== Segment start ==

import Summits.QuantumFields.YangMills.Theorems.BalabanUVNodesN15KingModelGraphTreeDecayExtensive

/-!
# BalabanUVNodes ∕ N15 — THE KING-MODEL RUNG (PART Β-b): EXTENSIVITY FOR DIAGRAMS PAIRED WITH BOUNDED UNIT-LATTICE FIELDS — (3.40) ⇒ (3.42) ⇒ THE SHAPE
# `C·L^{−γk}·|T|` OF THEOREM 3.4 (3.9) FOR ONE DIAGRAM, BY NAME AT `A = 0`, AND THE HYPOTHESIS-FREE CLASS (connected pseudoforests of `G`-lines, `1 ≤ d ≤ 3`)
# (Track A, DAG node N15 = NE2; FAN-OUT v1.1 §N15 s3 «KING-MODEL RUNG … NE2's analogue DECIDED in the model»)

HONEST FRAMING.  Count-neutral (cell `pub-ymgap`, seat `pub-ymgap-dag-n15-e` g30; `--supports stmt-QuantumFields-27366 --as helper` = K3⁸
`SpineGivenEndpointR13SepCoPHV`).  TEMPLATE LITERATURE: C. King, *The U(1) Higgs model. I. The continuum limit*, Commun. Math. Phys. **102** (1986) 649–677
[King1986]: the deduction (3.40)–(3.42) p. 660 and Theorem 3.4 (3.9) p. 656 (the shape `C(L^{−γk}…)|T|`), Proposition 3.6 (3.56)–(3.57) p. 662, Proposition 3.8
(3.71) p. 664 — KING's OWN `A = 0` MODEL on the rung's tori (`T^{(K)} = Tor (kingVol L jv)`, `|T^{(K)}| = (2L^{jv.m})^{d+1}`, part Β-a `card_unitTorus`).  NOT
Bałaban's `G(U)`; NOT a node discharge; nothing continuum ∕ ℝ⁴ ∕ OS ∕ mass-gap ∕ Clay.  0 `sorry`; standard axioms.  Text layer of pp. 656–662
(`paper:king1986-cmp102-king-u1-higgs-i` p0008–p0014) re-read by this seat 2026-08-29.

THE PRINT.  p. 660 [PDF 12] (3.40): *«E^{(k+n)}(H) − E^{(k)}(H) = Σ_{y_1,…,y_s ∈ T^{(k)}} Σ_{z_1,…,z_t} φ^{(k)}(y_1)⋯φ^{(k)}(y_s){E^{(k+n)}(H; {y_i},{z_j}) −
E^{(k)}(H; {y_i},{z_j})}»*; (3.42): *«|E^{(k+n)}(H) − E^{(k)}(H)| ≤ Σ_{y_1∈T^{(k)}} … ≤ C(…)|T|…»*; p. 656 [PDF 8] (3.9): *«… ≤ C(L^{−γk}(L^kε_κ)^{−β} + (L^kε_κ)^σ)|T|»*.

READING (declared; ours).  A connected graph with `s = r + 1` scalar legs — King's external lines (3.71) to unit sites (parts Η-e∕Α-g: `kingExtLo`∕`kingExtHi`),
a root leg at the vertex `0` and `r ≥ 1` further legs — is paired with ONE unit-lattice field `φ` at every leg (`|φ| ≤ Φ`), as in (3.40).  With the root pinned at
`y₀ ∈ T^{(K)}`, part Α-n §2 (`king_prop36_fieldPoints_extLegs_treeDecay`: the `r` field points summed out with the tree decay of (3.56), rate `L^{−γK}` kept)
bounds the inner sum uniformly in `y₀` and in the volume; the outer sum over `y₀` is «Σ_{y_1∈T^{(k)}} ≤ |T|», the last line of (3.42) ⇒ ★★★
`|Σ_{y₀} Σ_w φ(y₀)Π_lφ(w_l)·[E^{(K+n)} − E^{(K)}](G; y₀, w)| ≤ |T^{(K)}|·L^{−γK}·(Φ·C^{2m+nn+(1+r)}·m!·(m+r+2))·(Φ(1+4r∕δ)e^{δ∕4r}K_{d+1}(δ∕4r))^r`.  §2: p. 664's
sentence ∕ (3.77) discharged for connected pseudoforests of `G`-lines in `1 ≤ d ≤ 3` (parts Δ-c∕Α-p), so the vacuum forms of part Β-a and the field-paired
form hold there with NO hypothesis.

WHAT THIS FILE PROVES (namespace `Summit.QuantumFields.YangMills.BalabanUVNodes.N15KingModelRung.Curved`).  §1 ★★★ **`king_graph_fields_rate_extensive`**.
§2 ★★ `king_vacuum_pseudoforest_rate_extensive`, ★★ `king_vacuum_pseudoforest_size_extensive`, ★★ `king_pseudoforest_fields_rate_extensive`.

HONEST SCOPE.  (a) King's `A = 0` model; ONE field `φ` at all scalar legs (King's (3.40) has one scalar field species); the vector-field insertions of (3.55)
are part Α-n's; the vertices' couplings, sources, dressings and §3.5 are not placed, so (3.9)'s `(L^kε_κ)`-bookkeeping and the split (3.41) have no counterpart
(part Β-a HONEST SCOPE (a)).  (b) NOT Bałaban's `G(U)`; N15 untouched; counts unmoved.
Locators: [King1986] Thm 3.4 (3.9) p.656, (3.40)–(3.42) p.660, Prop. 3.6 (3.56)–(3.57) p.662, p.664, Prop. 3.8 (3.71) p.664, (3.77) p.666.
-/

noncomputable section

== Segment end ==

» **Exercise requirements**
Your task is to transcribe, with no changes, only the lines of the listing above that lie between the line holding "p. 656 [PDF" and the line holding "WHAT THIS FILE", inclusive.

» **Task response**
E^{(k)}(H; {y_i},{z_j})}»*; (3.42): *«|E^{(k+n)}(H) − E^{(k)}(H)| ≤ Σ_{y_1∈T^{(k)}} … ≤ C(…)|T|…»*; p. 656 [PDF 8] (3.9): *«… ≤ C(L^{−γk}(L^kε_κ)^{−β} + (L^kε_κ)^σ)|T|»*.

READING (declared; ours).  A connected graph with `s = r + 1` scalar legs — King's external lines (3.71) to unit sites (parts Η-e∕Α-g: `kingExtLo`∕`kingExtHi`),
a root leg at the vertex `0` and `r ≥ 1` further legs — is paired with ONE unit-lattice field `φ` at every leg (`|φ| ≤ Φ`), as in (3.40).  With the root pinned at
`y₀ ∈ T^{(K)}`, part Α-n §2 (`king_prop36_fieldPoints_extLegs_treeDecay`: the `r` field points summed out with the tree decay of (3.56), rate `L^{−γK}` kept)
bounds the inner sum uniformly in `y₀` and in the volume; the outer sum over `y₀` is «Σ_{y_1∈T^{(k)}} ≤ |T|», the last line of (3.42) ⇒ ★★★
`|Σ_{y₀} Σ_w φ(y₀)Π_lφ(w_l)·[E^{(K+n)} − E^{(K)}](G; y₀, w)| ≤ |T^{(K)}|·L^{−γK}·(Φ·C^{2m+nn+(1+r)}·m!·(m+r+2))·(Φ(1+4r∕δ)e^{δ∕4r}K_{d+1}(δ∕4r))^r`.  §2: p. 664's
sentence ∕ (3.77) discharged for connected pseudoforests of `G`-lines in `1 ≤ d ≤ 3` (parts Δ-c∕Α-p), so the vacuum forms of part Β-a and the field-paired
form hold there with NO hypothesis.

WHAT THIS FILE PROVES (namespace `Summit.QuantumFields.YangMills.BalabanUVNodes.N15KingModelRung.Curved`).  §1 ★★★ **`king_graph_fields_rate_extensive`**.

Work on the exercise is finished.